Hawley is Richard-lite. Small wonder. Richard’s villainy is, in a peculiar way, too large for American sensibilities. Richard is grand and horrible. W.H. Auden concluded his brilliant lecture on the play with this apt description: “He must always make enemies, for then he can be sure he exists.”

Historical Villains

In his 2006 essay “Uses of Richard III: From Robert Cecil to Richard Nixon,” M.G. Aune, professor of English at California University of Pennsylvania, points out that the play was considered rather dry for much of history, until the ideological currents of the 20th century occasioned a series of stagings intended as direct commentaries on the rise of German militarism. The director Jurgen Fehling’s Berlin production in the mid-1930s “apparently featured Clarence’s murderers wearing SA uniforms.” Laurence Olivier later confirmed that his own stirring rendition on stage in the 1940s and in the famous 1955 film was inspired by Hitler.

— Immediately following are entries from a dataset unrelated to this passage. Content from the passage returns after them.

/-!
# Rey-Bellet–Thomas 2002, Theorem 3.10 (the Liapunov bound) and Theorem 2.1 for `k₁ = k₂`, proved

Trunk T-KINETIC (Literature/MathematicalPhysics/KineticTheory). Rey-Bellet–Thomas, CMP 225 (2002),
Theorem 3.10: for `s > 0` and `0 < θ < 1/max(T_L, T_R)` there are a compact `U` and `κ < 1`, `L`
with `T^s e^{θG}(x) ≤ κ e^{θG(x)} + L 1_U(x)`. This file PROVES it for the transition kernels
`rbKernel` of (RBT-SDE) constructed in the tree, under H1–H2 with EQUAL growth exponents
`k₁ = k₂ = k ≥ 2` (the case the printed proof of §3.1 covers: with `k₁ < k₂` the single-time-scale
scaling argument of Theorem 3.3 does not apply — a rigidly pinned high-energy configuration
dissipates `o(E^{3/k₂-1/2})` in time `t_E` — and the repair of Cuneo–Eckmann–Hairer–Rey-Bellet
2018 uses a state-dependent time scale outside the source), `γ, Λ > 0`, `N ≥ 2`, following the
printed proof of Theorem 3.10 (pp. 22–24) in the many-cells form of its second case
("split `[0, s]` into `E^{1/2-1/k}` pieces of size `E^{1/k-1/2}`", valid for every `k ≥ 2`) on a
DETERMINISTIC grid, exactly as in the tree's proof of CEHR Theorem 5.1 for Langevin baths
(`LangevinChainTheorem51.lean`):

* cells of length `τ ∈ [Λ₀ t_E, 2Λ₀ t_E]`, `Λ₀ = s/4`, `J = ⌊s/(Λ₀ t_E)⌋` of them; off the bad events
  (a grid energy `< E/2`, a grid energy `> 3E/2`, a large Brownian increment on a cell) every cell
  dissipates `∫ r² ≥ ε₁ E^{3/k-1/2}` (`ReyBelletThomas2002Dissipation.lean`: the rescaled
  compactness argument of Thm 3.3/Cor 3.6 and the cell energy bound), so `Γ(s) ≥ 2γε₁E^{2/k}`;
* the exponential supermartingale bound (41) (`ReyBelletThomas2002ExpMartingale.lean`), the
  restart at grid times with (26), Chebyshev and Hölder at an exponent `pθ < 1/T_max`, and the
  Brownian oscillation tail (`BrownianSupTail.lean`) bound the pieces ((42));
* hence `T^s e^{θG}(x) ≤ ½ e^{θG(x)}` for `G(x) ≥ E₀` (`rb_lintegral_exp_rbEnergy_small`) and
  Theorem 3.10 (`OscillatorChain.rb_thm310`), and — with Prop. 4.2 (`rb_irreducible`), Hörmander's
  theorem (`hormander1967_thm11_proof`) and the assembly `ReyBelletThomas2002_thm21_of_inputs_irreducible`
  — **Theorem 2.1 for `k₁ = k₂`** (`ReyBelletThomas2002_thm21_of_eq`).

## References

* L. Rey-Bellet, L. E. Thomas, Comm. Math. Phys. **225** (2002) 305–329, Thm 3.10 (pp. 22–24),
  eqs. (39)–(42); Thm 3.3, Cor 3.6, Prop 3.7; Thm 2.1.
* N. Cuneo, J.-P. Eckmann, M. Hairer, L. Rey-Bellet, EJP **23** (2018) no. 55, Thm 5.1, Cor 5.4,
  Lemmas 5.5–5.6, Remark 3.? on the gap in [RBT02] (arXiv:1712.09413, §5).
-/

noncomputable section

This Richard III, Aune muses, seems to have become permanent: “No matter how a production attempts to reinvent Richard,” he writes, “audiences (and actors and directors) will tend to see him in terms of Hitler or Stalin first. This tendency can thus short-circuit attempts to connect him to more recent or topical figures.”

Exactly. Richard III is a villain too large for our times. That’s why partisan efforts to draw analogies between Richard of Gloucester and, say, George W. Bush or Barack Obama look tendentious and silly.

Rather than abuse great literature by trying to twist it to our purposes, we should sit at its feet and partake of its wisdom. Unfortunately, as Shakespeare’s masterpiece drops from school reading lists, its themes and language will probably become less resonant.

Pity, that. I have argued that democracy rests in part on our willingness to study and cope with difficult and challenging texts. “Richard III” is a play that’s easy to get wrong but important to get right.

Some say Richard’s villainy is overstated. That’s the case made by his many supporters, most prominently the mystery writer Josephine Tey in her 1951 novel, “The Daughter of Time.” Most scholars nevertheless stand with Winston Churchill, who famously responded in his “A History of the English-Speaking Peoples” that the evidence of Richard’s villainy is so great that “It will take many ingenious books to raise this issue to the dignity of a historical controversy.”

Maybe Richard of Gloucester really was the monster who murdered the young princes in the Tower of London to gain the throne. Maybe his tattered reputation arose from centuries of Tudor propaganda. (Elizabeth II is a 16th-generation descendant of Henry VII, whose forces slew Richard at the Battle of Bosworth Field in 1485.) Maybe his style of rule was closer to the stability of his predecessor Edward IV than we imagine. Let our English cousins fight over that one, the way they’re fighting over whether to give him a state funeral.

Back on the American side of the water, we would do well just to learn again to appreciate the play. Lincoln was right. “Richard III” has much to teach us, if we are but patient and reflective enough to learn.

(Stephen L. Carter is a Bloomberg View columnist and a professor of law at Yale University. He is the author of “The Violence of Peace: America’s Wars in the Age of Obama,” and the novel “The Impeachment of Abraham Lincoln.” The opinions expressed are his own.)